→ **WHAT YOU NEED TO DO**
Take the material below and reproduce, word for word, only the lines from the line with "(-R y + cj (v₂" through the line with "the remainder satisfies".

→ **DATA EXTRACTS**
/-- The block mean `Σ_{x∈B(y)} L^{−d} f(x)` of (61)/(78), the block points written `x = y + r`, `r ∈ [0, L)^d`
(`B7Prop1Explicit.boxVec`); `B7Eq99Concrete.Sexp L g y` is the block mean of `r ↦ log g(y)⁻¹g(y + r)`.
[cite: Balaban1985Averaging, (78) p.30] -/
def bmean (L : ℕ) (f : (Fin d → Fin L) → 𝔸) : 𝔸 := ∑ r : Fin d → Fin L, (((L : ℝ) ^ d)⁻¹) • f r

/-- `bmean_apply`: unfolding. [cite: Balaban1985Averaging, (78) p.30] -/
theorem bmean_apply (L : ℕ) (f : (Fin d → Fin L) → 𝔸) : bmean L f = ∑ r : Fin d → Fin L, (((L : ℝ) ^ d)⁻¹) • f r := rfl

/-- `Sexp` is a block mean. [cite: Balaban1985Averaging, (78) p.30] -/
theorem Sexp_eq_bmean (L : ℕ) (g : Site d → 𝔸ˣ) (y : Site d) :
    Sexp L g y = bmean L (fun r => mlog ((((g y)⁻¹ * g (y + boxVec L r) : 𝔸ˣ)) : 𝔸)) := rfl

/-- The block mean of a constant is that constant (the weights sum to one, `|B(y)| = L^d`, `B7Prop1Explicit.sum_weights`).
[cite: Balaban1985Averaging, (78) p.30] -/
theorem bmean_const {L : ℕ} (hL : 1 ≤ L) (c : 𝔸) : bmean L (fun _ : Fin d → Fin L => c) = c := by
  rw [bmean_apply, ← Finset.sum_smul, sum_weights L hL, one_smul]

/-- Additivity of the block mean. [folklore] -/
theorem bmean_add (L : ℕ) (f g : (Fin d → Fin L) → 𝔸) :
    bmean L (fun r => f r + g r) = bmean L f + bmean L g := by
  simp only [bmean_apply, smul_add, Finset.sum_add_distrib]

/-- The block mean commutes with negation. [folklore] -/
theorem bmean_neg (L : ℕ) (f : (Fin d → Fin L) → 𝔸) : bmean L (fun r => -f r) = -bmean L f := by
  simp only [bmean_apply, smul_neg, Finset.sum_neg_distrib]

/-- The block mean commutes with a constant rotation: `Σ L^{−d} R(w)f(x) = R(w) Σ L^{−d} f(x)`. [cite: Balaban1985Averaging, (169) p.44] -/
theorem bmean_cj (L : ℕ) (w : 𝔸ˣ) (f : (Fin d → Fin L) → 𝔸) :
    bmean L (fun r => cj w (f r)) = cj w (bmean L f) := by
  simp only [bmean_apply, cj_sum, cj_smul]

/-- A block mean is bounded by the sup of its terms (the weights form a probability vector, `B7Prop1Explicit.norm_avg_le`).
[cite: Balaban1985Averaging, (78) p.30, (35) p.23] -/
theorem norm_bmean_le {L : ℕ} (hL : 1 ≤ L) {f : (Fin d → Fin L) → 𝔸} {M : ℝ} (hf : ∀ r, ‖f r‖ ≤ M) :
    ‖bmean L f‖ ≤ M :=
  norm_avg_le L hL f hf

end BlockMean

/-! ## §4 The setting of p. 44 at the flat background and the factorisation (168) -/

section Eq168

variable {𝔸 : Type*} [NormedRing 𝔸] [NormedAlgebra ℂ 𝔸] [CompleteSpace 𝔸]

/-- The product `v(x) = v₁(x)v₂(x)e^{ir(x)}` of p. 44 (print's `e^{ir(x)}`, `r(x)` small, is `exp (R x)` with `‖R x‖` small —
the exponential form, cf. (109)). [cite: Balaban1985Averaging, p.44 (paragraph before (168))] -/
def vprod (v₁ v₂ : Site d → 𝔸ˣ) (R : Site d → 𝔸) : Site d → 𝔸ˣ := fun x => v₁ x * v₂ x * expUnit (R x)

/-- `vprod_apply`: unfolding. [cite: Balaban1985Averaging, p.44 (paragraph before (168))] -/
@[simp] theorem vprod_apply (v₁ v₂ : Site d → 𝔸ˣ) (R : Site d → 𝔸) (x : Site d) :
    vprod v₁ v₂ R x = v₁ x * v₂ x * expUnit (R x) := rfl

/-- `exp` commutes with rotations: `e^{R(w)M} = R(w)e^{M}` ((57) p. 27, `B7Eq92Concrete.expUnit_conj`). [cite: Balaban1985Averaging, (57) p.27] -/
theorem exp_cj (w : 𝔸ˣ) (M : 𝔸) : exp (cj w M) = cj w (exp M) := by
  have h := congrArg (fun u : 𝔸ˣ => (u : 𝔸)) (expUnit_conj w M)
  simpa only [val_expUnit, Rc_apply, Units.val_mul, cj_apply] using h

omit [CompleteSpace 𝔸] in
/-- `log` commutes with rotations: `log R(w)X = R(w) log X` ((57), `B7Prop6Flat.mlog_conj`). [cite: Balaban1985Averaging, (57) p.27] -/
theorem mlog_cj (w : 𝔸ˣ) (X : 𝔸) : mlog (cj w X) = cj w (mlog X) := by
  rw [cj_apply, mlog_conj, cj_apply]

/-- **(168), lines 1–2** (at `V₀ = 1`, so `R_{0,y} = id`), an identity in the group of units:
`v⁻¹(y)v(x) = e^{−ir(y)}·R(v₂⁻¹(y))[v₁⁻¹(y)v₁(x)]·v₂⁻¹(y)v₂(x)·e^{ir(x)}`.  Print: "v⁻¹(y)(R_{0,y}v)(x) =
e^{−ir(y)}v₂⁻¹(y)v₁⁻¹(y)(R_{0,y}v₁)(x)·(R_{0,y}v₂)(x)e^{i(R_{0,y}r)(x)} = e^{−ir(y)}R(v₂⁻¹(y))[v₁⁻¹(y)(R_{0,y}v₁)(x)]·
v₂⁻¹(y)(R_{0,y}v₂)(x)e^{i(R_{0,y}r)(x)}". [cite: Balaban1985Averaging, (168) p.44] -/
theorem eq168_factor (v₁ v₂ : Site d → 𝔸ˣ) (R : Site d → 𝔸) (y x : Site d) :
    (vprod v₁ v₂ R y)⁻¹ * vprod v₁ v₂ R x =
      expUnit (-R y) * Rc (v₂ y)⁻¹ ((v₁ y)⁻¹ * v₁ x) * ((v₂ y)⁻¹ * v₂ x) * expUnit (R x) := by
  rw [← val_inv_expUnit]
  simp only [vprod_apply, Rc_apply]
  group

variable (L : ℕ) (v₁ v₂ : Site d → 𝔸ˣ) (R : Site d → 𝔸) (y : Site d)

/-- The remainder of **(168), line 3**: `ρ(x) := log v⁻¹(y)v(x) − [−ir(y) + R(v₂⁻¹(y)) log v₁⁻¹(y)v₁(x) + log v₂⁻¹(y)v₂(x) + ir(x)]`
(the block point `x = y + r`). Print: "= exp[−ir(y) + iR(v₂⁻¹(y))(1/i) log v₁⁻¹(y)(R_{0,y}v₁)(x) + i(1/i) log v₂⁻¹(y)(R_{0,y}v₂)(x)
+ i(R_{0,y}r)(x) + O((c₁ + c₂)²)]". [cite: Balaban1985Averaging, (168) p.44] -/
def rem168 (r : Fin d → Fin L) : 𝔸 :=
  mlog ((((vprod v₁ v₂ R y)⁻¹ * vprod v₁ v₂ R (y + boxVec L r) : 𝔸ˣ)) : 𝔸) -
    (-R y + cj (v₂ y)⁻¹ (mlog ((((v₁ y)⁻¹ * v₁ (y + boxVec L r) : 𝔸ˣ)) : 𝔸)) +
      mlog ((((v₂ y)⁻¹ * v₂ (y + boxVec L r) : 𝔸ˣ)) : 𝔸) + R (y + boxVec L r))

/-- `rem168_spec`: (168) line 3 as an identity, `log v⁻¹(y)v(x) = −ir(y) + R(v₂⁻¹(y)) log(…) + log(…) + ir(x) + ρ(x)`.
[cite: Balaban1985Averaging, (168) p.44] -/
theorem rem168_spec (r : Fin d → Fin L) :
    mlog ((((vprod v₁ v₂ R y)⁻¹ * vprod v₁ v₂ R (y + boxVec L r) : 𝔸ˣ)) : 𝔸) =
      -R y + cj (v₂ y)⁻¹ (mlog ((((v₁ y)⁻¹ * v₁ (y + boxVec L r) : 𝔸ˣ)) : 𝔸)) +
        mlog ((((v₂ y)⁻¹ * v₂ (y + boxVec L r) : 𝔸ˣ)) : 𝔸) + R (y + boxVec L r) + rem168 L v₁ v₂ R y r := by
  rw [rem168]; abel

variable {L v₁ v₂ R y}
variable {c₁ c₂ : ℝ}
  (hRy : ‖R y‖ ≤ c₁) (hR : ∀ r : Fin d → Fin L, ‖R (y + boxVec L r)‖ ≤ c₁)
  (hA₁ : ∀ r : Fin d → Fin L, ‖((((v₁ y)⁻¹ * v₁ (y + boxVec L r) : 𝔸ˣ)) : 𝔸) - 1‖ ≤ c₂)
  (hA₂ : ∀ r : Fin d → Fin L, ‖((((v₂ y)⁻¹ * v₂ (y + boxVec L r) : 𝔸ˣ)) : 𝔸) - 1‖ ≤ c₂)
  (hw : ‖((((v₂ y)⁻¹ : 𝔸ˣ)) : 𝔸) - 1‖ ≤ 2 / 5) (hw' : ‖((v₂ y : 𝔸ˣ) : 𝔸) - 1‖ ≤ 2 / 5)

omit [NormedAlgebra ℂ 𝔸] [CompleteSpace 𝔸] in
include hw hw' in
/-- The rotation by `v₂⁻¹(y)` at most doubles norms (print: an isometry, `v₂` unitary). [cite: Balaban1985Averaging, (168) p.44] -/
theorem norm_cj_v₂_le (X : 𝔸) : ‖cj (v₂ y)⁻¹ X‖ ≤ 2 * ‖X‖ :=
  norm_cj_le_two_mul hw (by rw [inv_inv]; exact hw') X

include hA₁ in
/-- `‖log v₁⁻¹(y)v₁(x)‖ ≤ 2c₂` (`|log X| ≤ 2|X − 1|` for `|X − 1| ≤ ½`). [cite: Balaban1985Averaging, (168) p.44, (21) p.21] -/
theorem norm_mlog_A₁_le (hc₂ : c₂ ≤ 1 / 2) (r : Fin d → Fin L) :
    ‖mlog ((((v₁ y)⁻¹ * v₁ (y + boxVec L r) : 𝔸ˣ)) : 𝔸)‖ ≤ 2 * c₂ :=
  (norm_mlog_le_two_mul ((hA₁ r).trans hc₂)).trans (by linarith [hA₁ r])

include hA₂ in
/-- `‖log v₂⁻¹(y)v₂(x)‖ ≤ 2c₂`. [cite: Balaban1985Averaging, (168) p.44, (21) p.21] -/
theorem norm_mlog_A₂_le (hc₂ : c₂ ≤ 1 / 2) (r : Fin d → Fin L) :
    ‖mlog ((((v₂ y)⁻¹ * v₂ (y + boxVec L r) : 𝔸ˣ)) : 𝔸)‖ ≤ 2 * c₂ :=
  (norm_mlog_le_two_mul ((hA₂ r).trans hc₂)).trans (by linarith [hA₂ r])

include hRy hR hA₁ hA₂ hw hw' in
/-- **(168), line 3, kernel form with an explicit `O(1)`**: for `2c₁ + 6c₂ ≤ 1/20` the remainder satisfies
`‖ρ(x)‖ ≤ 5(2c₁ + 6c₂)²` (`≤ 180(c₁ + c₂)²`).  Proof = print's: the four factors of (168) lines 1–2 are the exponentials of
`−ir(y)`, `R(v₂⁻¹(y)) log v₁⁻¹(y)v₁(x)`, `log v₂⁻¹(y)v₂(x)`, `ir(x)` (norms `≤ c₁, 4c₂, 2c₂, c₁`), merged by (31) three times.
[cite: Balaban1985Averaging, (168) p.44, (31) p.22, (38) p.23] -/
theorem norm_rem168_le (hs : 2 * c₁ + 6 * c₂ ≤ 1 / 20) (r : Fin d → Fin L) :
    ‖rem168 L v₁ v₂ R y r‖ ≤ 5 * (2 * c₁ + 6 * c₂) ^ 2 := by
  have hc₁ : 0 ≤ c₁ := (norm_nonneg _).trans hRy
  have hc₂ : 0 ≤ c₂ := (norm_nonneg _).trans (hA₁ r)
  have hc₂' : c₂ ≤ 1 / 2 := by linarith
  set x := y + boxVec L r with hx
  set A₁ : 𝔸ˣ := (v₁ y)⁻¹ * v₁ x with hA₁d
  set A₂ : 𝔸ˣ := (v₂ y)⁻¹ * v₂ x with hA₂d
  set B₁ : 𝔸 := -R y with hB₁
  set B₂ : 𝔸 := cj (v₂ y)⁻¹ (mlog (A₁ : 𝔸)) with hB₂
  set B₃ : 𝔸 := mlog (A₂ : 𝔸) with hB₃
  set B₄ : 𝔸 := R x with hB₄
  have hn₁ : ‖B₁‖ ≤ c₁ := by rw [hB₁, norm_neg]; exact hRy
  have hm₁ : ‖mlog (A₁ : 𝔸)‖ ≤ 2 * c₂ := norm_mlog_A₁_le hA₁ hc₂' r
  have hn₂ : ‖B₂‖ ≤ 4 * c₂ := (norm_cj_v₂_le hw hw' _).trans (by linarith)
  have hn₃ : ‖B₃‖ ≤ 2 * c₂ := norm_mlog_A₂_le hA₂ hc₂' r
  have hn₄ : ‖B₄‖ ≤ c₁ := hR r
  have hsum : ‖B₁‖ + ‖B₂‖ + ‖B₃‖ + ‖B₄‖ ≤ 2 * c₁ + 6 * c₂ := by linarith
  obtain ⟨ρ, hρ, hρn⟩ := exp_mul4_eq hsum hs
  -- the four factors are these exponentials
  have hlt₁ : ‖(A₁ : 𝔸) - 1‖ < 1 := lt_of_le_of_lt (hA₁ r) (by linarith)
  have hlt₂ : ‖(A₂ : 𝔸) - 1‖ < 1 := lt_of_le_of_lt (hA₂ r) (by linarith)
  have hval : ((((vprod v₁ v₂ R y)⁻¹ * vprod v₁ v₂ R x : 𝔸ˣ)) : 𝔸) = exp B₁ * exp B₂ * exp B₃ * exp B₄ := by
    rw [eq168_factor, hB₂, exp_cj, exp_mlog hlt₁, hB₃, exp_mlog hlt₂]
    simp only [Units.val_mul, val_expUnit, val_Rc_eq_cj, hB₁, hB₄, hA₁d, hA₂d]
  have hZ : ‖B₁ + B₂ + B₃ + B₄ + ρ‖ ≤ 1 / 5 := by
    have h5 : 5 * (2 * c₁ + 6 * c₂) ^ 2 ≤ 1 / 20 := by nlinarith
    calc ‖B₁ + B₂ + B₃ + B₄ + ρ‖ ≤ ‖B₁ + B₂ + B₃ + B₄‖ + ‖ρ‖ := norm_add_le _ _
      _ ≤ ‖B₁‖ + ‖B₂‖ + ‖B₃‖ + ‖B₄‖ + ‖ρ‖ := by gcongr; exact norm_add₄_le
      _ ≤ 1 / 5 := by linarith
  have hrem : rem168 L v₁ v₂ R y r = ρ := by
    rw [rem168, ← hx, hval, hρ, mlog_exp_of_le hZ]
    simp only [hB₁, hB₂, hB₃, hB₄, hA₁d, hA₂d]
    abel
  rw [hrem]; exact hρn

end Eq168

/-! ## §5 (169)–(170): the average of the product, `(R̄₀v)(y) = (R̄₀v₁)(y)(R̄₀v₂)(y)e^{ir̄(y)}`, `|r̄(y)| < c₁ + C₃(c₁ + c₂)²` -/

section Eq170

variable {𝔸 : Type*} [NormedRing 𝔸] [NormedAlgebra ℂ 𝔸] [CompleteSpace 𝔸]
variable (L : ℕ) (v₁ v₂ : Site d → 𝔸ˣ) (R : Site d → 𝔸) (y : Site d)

→ **WRITTEN SOLUTION**
    (-R y + cj (v₂ y)⁻¹ (mlog ((((v₁ y)⁻¹ * v₁ (y + boxVec L r) : 𝔸ˣ)) : 𝔸)) +
      mlog ((((v₂ y)⁻¹ * v₂ (y + boxVec L r) : 𝔸ˣ)) : 𝔸) + R (y + boxVec L r))

/-- `rem168_spec`: (168) line 3 as an identity, `log v⁻¹(y)v(x) = −ir(y) + R(v₂⁻¹(y)) log(…) + log(…) + ir(x) + ρ(x)`.
[cite: Balaban1985Averaging, (168) p.44] -/
theorem rem168_spec (r : Fin d → Fin L) :
    mlog ((((vprod v₁ v₂ R y)⁻¹ * vprod v₁ v₂ R (y + boxVec L r) : 𝔸ˣ)) : 𝔸) =
      -R y + cj (v₂ y)⁻¹ (mlog ((((v₁ y)⁻¹ * v₁ (y + boxVec L r) : 𝔸ˣ)) : 𝔸)) +
        mlog ((((v₂ y)⁻¹ * v₂ (y + boxVec L r) : 𝔸ˣ)) : 𝔸) + R (y + boxVec L r) + rem168 L v₁ v₂ R y r := by
  rw [rem168]; abel

variable {L v₁ v₂ R y}
variable {c₁ c₂ : ℝ}
  (hRy : ‖R y‖ ≤ c₁) (hR : ∀ r : Fin d → Fin L, ‖R (y + boxVec L r)‖ ≤ c₁)
  (hA₁ : ∀ r : Fin d → Fin L, ‖((((v₁ y)⁻¹ * v₁ (y + boxVec L r) : 𝔸ˣ)) : 𝔸) - 1‖ ≤ c₂)
  (hA₂ : ∀ r : Fin d → Fin L, ‖((((v₂ y)⁻¹ * v₂ (y + boxVec L r) : 𝔸ˣ)) : 𝔸) - 1‖ ≤ c₂)
  (hw : ‖((((v₂ y)⁻¹ : 𝔸ˣ)) : 𝔸) - 1‖ ≤ 2 / 5) (hw' : ‖((v₂ y : 𝔸ˣ) : 𝔸) - 1‖ ≤ 2 / 5)

omit [NormedAlgebra ℂ 𝔸] [CompleteSpace 𝔸] in
include hw hw' in
/-- The rotation by `v₂⁻¹(y)` at most doubles norms (print: an isometry, `v₂` unitary). [cite: Balaban1985Averaging, (168) p.44] -/
theorem norm_cj_v₂_le (X : 𝔸) : ‖cj (v₂ y)⁻¹ X‖ ≤ 2 * ‖X‖ :=
  norm_cj_le_two_mul hw (by rw [inv_inv]; exact hw') X

include hA₁ in
/-- `‖log v₁⁻¹(y)v₁(x)‖ ≤ 2c₂` (`|log X| ≤ 2|X − 1|` for `|X − 1| ≤ ½`). [cite: Balaban1985Averaging, (168) p.44, (21) p.21] -/
theorem norm_mlog_A₁_le (hc₂ : c₂ ≤ 1 / 2) (r : Fin d → Fin L) :
    ‖mlog ((((v₁ y)⁻¹ * v₁ (y + boxVec L r) : 𝔸ˣ)) : 𝔸)‖ ≤ 2 * c₂ :=
  (norm_mlog_le_two_mul ((hA₁ r).trans hc₂)).trans (by linarith [hA₁ r])

include hA₂ in
/-- `‖log v₂⁻¹(y)v₂(x)‖ ≤ 2c₂`. [cite: Balaban1985Averaging, (168) p.44, (21) p.21] -/
theorem norm_mlog_A₂_le (hc₂ : c₂ ≤ 1 / 2) (r : Fin d → Fin L) :
    ‖mlog ((((v₂ y)⁻¹ * v₂ (y + boxVec L r) : 𝔸ˣ)) : 𝔸)‖ ≤ 2 * c₂ :=
  (norm_mlog_le_two_mul ((hA₂ r).trans hc₂)).trans (by linarith [hA₂ r])

include hRy hR hA₁ hA₂ hw hw' in
/-- **(168), line 3, kernel form with an explicit `O(1)`**: for `2c₁ + 6c₂ ≤ 1/20` the remainder satisfies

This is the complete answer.